Kilku kolejnych graczy miało propozycje z innych klubów, ale nie dostali pozwolenia na transfer. Zespół poprowadzi Ronald Koeman, który dokonał już kilku ciekawych transferów. Do drużyny dołączyli m.in. Graziano Pelle i Dusan Tadić, ale nie wiadomo, jak odnajdą się na boiskach Premier League. To może być bardzo trudny sezon dla Southampton.

"Wasyl" spełnia marzenia

W rozpoczynającym się sezonie zobaczymy czterech Polaków. Artur Boruc, Łukasz Fabiański i Wojciech Szczęsny występowali już w Premier League, a dołącza do nich zawodnik, który od zawsze marzył o tym, żeby wystąpić  w najwyższej piłkarskiej klasie rozgrywkowej w Anglii - Marcin Wasilewski.

Obrońca Leicester zrealizował swój sen w końcowym etapie swojej kariery, ale na pewno będzie miał wielki pokłady motywacji, żeby nie zawieść kibiców, których jest ulubieńcem.

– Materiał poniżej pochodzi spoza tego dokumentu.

import Literature.Analysis.FluidPDE.KatoLocalL3Exists
import Literature.Analysis.FluidPDE.MildL3SmoothOfKNSS
import Literature.Analysis.FluidPDE.NSBoundedMildOseenAssembly
import Literature.Analysis.FluidPDE.ClassicalSolutionGlue
import HarnessLib

/-!
# Smoothing of mild `C([0,T); L³)` solutions: `mild_L3_smooth` from the KNSS local theory

Analysis/FluidPDE proof file (no definitions, no named facts) assembling the discharge of the
named fact `Literature.Analysis.FluidPDE.mild_L3_smooth` (`NSLerayHopfSereginProofs.lean`;
Giga 1986, Thm. 4 with the Remark on p. 202; Lemarié-Rieusset 2016, Thm. 7.5 with Thm. 9.12 and
proof of Thm. 15.1 (A); Escauriaza–Seregin–Šverák 2003, §1). By `mild_L3_smooth_of_facts`
(`MildL3Smooth.lean`) the fact follows from three named facts:

* `mild_L3_restart` — **discharged** (`mild_L3_restart_holds`, `MildL3RestartAveraging.lean`);
* `kato_local_L3` — **discharged** (`kato_local_L3_holds`, `KatoLocalL3Exists.lean`, on the
  Picard construction `KatoPicard.lean`, `KatoMildContinuity.lean`, `KatoL3FixedPointClass.lean`);
* `classical_of_bounded_mild_L3` — **reduced** in the tree to the KNSS smoothing fact (P)
  `knss2009_smoothing ℝ³` (`classical_of_bounded_mild_L3_of_knss2009_smoothing`,
  `MildL3SmoothOfKNSS.lean`), itself reduced to the local theory (L)
  `knss2009_local_smoothing ℝ³` (`knss2009_smoothing_three_of_local`,
  `NSBoundedMildOseenAssembly.lean`; Koch–Nadirashvili–Seregin–Šverák 2009, Prop. 4.1 in its
  quantitative short-time form).

Hence the dependency record of `mild_L3_smooth` is now the **single** named fact (L):
`mild_L3_smooth_of_local : knss2009_local_smoothing ℝ³ → mild_L3_smooth`
(and `mild_L3_smooth_of_smoothing` from (P)). Two gluing tools for classical solutions on open
time windows, companions of the tree's `IsClassicalNSSolutionOn.exists_glue_Ioc` and
`IsClassicalNSSolutionOn.translate_Ico`, are recorded alongside
(`IsClassicalNSSolutionOn.exists_glue_Ioo`, `IsClassicalNSSolutionOn.translate_back_Ioo`).

## Mathlib / tree search

Tree (`lean search 'mild_L3_smooth|classical_of_bounded_mild_L3|knss2009'`):
`mild_L3_smooth_of_facts` (`MildL3Smooth.lean`), `mild_L3_restart_holds`, `kato_local_L3_holds`,
`classical_of_bounded_mild_L3_of_knss2009_smoothing`, `knss2009_smoothing_three_of_local`; no
`mild_L3_smooth_holds`/`_of_local` existed. Mathlib: `contDiffOn_of_locally_contDiffOn`,
`derivWithin_of_mem_nhds`, `Filter.EventuallyEq.deriv_eq`.

## References

* Y. Giga, *Solutions for semilinear parabolic equations in `L^p` and regularity of weak
  solutions of the Navier–Stokes system*, J. Differential Equations 62 (1986) 186–212, Thm. 4 and
  Remark p. 202. [Giga1986]
* G. Koch, N. Nadirashvili, G. Seregin, V. Šverák, *Liouville theorems for the Navier–Stokes
  equations and applications*, Acta Math. 203 (2009) 83–105 = arXiv:0709.3599, §4, Prop. 4.1.
  [KochNadirashviliSereginSverak2009]
* P. G. Lemarié-Rieusset, *The Navier–Stokes Problem in the 21st Century*, CRC Press 2016,
  Thm. 7.5, Thm. 9.12, proof of Thm. 15.1 (A) (PDF p. 565). [LemarieRieusset2016]
-/

noncomputable section

open MeasureTheory TopologicalSpace Set Function Filter Metric
open _root_.Topology
open scoped ENNReal NNReal RealInnerProductSpace InnerProductSpace

namespace Literature.Analysis.FluidPDE

/-! ### Gluing classical solutions on open final segments -/

section Glue

variable {E : Type*} [NormedAddCommGroup E] [InnerProductSpace ℝ E] [FiniteDimensional ℝ E]
  [MeasurableSpace E] [BorelSpace E] {ν : ℝ}

omit [MeasurableSpace E] [BorelSpace E] in
/-- **Gluing classical solutions on nested open final segments.** Let `(V n, P n)` be classical
solutions (same `ν`, same force) on `(s n, T)`, `0 < s n`, with `s n` becoming arbitrarily
small, whose velocities agree on the common part of any two of the time sets. Then there is a
classical solution `(v, p)` on `(0, T)` with `v = V n` on `(s n, T)` for every `n` (the
normalised pressures `P n(t) - P n(t, 0)` agree, `pressure_sub_apply_zero_eq_of_eventuallyEq`;
smoothness is local; all time sets are open). The tree's `exists_glue_Ioc` is the version for
the segments `(s n, T]`. [folklore] -/
theorem IsClassicalNSSolutionOn.exists_glue_Ioo {T : ℝ} {f : ℝ → E → E} {s : ℕ → ℝ}
    {V : ℕ → ℝ → E → E} {P : ℕ → ℝ → E → ℝ} (hs0 : ∀ n, 0 < s n)
    (hs : ∀ t, 0 < t → ∃ n, s n < t)
    (hV : ∀ n, IsClassicalNSSolutionOn (Ioo (s n) T) ν f (V n) (P n))
    (hagree : ∀ m n, ∀ t ∈ Ioo (max (s m) (s n)) T, V m t = V n t) :
    ∃ (v : ℝ → E → E) (p : ℝ → E → ℝ), IsClassicalNSSolutionOn (Ioo 0 T) ν f v p ∧
      ∀ n, ∀ t ∈ Ioo (s n) T, v t = V n t := by
  classical
  -- the index of a piece containing `t`
  set N : ℝ → ℕ := fun t => if h : ∃ n, s n < t then Nat.find h else 0 with hN_def
  have hN : ∀ t, 0 < t → s (N t) < t := by
    intro t ht
    have h := hs t ht
    simp only [hN_def, dif_pos h]
    exact Nat.find_spec h
  set v : ℝ → E → E := fun t => V (N t) t with hv_def
  set p : ℝ → E → ℝ := fun t x => P (N t) t x - P (N t) t 0 with hp_def
  have hnhds : ∀ n, ∀ t ∈ Ioo (s n) T, Ioo (s n) T ∈ 𝓝 t := fun n t ht => Ioo_mem_nhds ht.1 ht.2
  have hev : ∀ m n, ∀ t ∈ Ioo (max (s m) (s n)) T, ∀ᶠ τ in 𝓝 t, V m τ = V n τ := by
    intro m n t ht
    filter_upwards [Ioo_mem_nhds ht.1 ht.2] with τ hτ
    exact hagree m n τ hτ
  -- on the piece `(s n, T)` the glued fields are those of the piece `n`
  have hvn : ∀ n, ∀ t ∈ Ioo (s n) T, v t = V n t := by
    intro n t ht
    have ht0 : 0 < t := (hs0 n).trans ht.1
    exact hagree (N t) n t ⟨max_lt (hN t ht0) ht.1, ht.2⟩
  have hpn : ∀ n, ∀ t ∈ Ioo (s n) T, ∀ x, p t x = P n t x - P n t 0 := by
    intro n t ht x
    have ht0 : 0 < t := (hs0 n).trans ht.1
    have hm : t ∈ Ioo (s (N t)) T := ⟨hN t ht0, ht.2⟩
    exact (hV (N t)).pressure_sub_apply_zero_eq_of_eventuallyEq (hV n) (hnhds _ t hm)
      (hnhds n t ht) (hev (N t) n t ⟨max_lt hm.1 ht.1, ht.2⟩) x
  -- the time derivative within `(0, T)` is that within the piece
  have hdt0 : ∀ n, ∀ t ∈ Ioo (s n) T, ∀ x,
      timeDerivWithin (Ioo 0 T) v t x = timeDerivWithin (Ioo (s n) T) (V n) t x := by
    intro n t ht x
    have ht0 : 0 < t := (hs0 n).trans ht.1
    simp only [timeDerivWithin_apply]
    rw [derivWithin_of_mem_nhds (Ioo_mem_nhds ht0 ht.2), derivWithin_of_mem_nhds (hnhds n t ht)]
    refine Filter.EventuallyEq.deriv_eq ?_
    filter_upwards [hnhds n t ht] with τ hτ
    exact congrFun (hvn n τ hτ) x
  -- openness of the pieces
  have hpiece : ∀ n, Ioo 0 T ×ˢ (univ : Set E) ∩ Ioi (s n) ×ˢ univ = Ioo (s n) T ×ˢ univ := by
    intro n
    ext ⟨t, x⟩
    simp only [mem_inter_iff, mem_prod, mem_Ioo, mem_univ, and_true, mem_Ioi]
    constructor
    · rintro ⟨⟨-, h2⟩, h3⟩; exact ⟨h3, h2⟩
    · rintro ⟨h1, h2⟩; exact ⟨⟨(hs0 n).trans h1, h2⟩, h1⟩
  have hsmooth : ∀ (w : ℝ → E → ℝ) (W : ℕ → ℝ → E → ℝ),
      (∀ n, IsSmoothSpaceTimeOn (Ioo (s n) T) (W n)) →
      (∀ n, ∀ t ∈ Ioo (s n) T, ∀ x, w t x = W n t x) → IsSmoothSpaceTimeOn (Ioo 0 T) w := by
    intro w W hW hwW
    refine contDiffOn_of_locally_contDiffOn fun z hz => ?_
    obtain ⟨n, hn⟩ := hs z.1 hz.1.1
    refine ⟨Ioi (s n) ×ˢ univ, isOpen_Ioi.prod isOpen_univ, ⟨hn, mem_univ _⟩, ?_⟩
    rw [hpiece n]
    exact (hW n).congr fun z' hz' => hwW n z'.1 hz'.1 z'.2
  have hsmoothE : ∀ (w : ℝ → E → E) (W : ℕ → ℝ → E → E),
      (∀ n, IsSmoothSpaceTimeOn (Ioo (s n) T) (W n)) →
      (∀ n, ∀ t ∈ Ioo (s n) T, w t = W n t) → IsSmoothSpaceTimeOn (Ioo 0 T) w := by
    intro w W hW hwW
    refine contDiffOn_of_locally_contDiffOn fun z hz => ?_
    obtain ⟨n, hn⟩ := hs z.1 hz.1.1
    refine ⟨Ioi (s n) ×ˢ univ, isOpen_Ioi.prod isOpen_univ, ⟨hn, mem_univ _⟩, ?_⟩
    rw [hpiece n]
    exact (hW n).congr fun z' hz' => by
      show w z'.1 z'.2 = W n z'.1 z'.2
      rw [hwW n z'.1 hz'.1]
  refine ⟨v, p, ⟨?_, ?_, ?_, ?_⟩, hvn⟩
  · exact hsmoothE v V (fun n => (hV n).smooth_velocity) hvn
  · exact hsmooth p (fun n t x => P n t x - P n t 0)
      (fun n => (hV n).smooth_pressure.sub_apply_zero) hpn
  · intro t ht x
    obtain ⟨n, hn⟩ := hs t ht.1
    have htn : t ∈ Ioo (s n) T := ⟨hn, ht.2⟩
    have hgrad : gradient (p t) x = gradient (P n t) x := by
      rw [show p t = fun y => P n t y - P n t 0 from funext (hpn n t htn), gradient_sub_const]
    rw [hdt0 n t htn x, hvn n t htn, hgrad]
    exact (hV n).momentum t htn x
  · intro t ht
    obtain ⟨n, hn⟩ := hs t ht.1
    rw [hvn n t ⟨hn, ht.2⟩]
    exact (hV n).divFree t ⟨hn, ht.2⟩

omit [MeasurableSpace E] [BorelSpace E] in
/-- **Time translation of a classical solution on an open window**: a classical solution of
the unforced system on `(0, T')` translated back by `s` is a classical solution on
`(s, s + T')`. [folklore] -/
theorem IsClassicalNSSolutionOn.translate_back_Ioo {T' s : ℝ} {u : ℝ → E → E} {p : ℝ → E → ℝ}
    (h : IsClassicalNSSolutionOn (Ioo 0 T') ν 0 u p) :
    IsClassicalNSSolutionOn (Ioo s (s + T')) ν 0 (fun t => u (t - s)) (fun t => p (t - s)) := by
  have h1 := h.comp_add_right (-s)
  have hset : (fun t : ℝ => t + -s) ⁻¹' Ioo 0 T' = Ioo s (s + T') := by
    ext t
    simp only [mem_preimage, mem_Ioo]
    constructor
    · rintro ⟨h1, h2⟩; exact ⟨by linarith, by linarith⟩
    · rintro ⟨h1, h2⟩; exact ⟨by linarith, by linarith⟩
  rw [hset] at h1
  have hf : (fun t : ℝ => (0 : ℝ → E → E) (t + -s)) = 0 := by funext t; rfl
  have hu' : (fun t : ℝ => u (t + -s)) = fun t => u (t - s) := by funext t; rw [← sub_eq_add_neg]
  have hp' : (fun t : ℝ => p (t + -s)) = fun t => p (t - s) := by funext t; rw [← sub_eq_add_neg]
  rw [hf, hu', hp'] at h1
  exact h1

end Glue

/-! ### `mild_L3_smooth` from (P), and from (L) alone -/

section Assembly

/-- **`mild_L3_smooth` from the KNSS smoothing fact (P)** (`knss2009_smoothing ℝ³`, KNSS 2009,
Prop. 4.1): `mild_L3_smooth_of_facts` fed with the discharged `mild_L3_restart_holds`,
`kato_local_L3_holds` and the tree's reduction
`classical_of_bounded_mild_L3_of_knss2009_smoothing` (Giga 1986, Thm. 4 and Remark p. 202: the
mild `C([0,T₀); L³)` solution is a classical smooth solution on `(0, T₀)`). [cite: Giga1986, Thm. 4, Remark (p. 202)] -/
theorem mild_L3_smooth_of_smoothing (hP : knss2009_smoothing (EuclideanSpace ℝ (Fin 3))) :
    mild_L3_smooth :=
  mild_L3_smooth_of_facts mild_L3_restart_holds kato_local_L3_holds
    (classical_of_bounded_mild_L3_of_knss2009_smoothing hP)

/-- **`mild_L3_smooth` from the KNSS local theory (L) alone** (`knss2009_local_smoothing ℝ³`,
KNSS 2009, Prop. 4.1 in its quantitative short-time form), through
`knss2009_smoothing_three_of_local`. [cite: KochNadirashviliSereginSverak2009, Prop. 4.1 (arXiv:0709.3599 p. 8)] -/
theorem mild_L3_smooth_of_local (hL : knss2009_local_smoothing (EuclideanSpace ℝ (Fin 3))) :
    mild_L3_smooth :=
  mild_L3_smooth_of_smoothing (knss2009_smoothing_three_of_local hL)

/-- **Seregin's `L³` criterion re-routed to (L)**: with `mild_L3_smooth` reduced to the KNSS
local theory, the tree's form `seregin_L3_blowup` follows from Lemarié-Rieusset's Thm. 15.5
(`seregin_L3_blowup_mild`) and (L), through `seregin_L3_blowup_of_facts`.
[cite: LemarieRieusset2016, Thm. 15.5] [cite: Seregin2012CMP, Thm. 1.1] -/
theorem seregin_L3_blowup_of_mild_local (h15 : seregin_L3_blowup_mild)
    (hL : knss2009_local_smoothing (EuclideanSpace ℝ (Fin 3))) : seregin_L3_blowup :=
  seregin_L3_blowup_of_facts h15 (mild_L3_smooth_of_local hL)

end Assembly

end Literature.Analysis.FluidPDE

end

Obrońca był podstawowym zawodnikiem zespołu w Championship i będzie liczył się w walce o miejsce w podstawowym składzie beniaminka.

Także Łukasz Fabiański dostanie więcej szans na grę, niż miało to miejsce w Arsenalu. Swansea nie jest potentatem, ale Fabiański potrzebuje czuć, że trener stawia na niego, i tak powinno być w walijskim zespole. Wojciech Szczęsny będzie czuł na plecach oddech Davida Ospiny, który będzie jego rywalem do miejsca między słupkami "Kanonierów”.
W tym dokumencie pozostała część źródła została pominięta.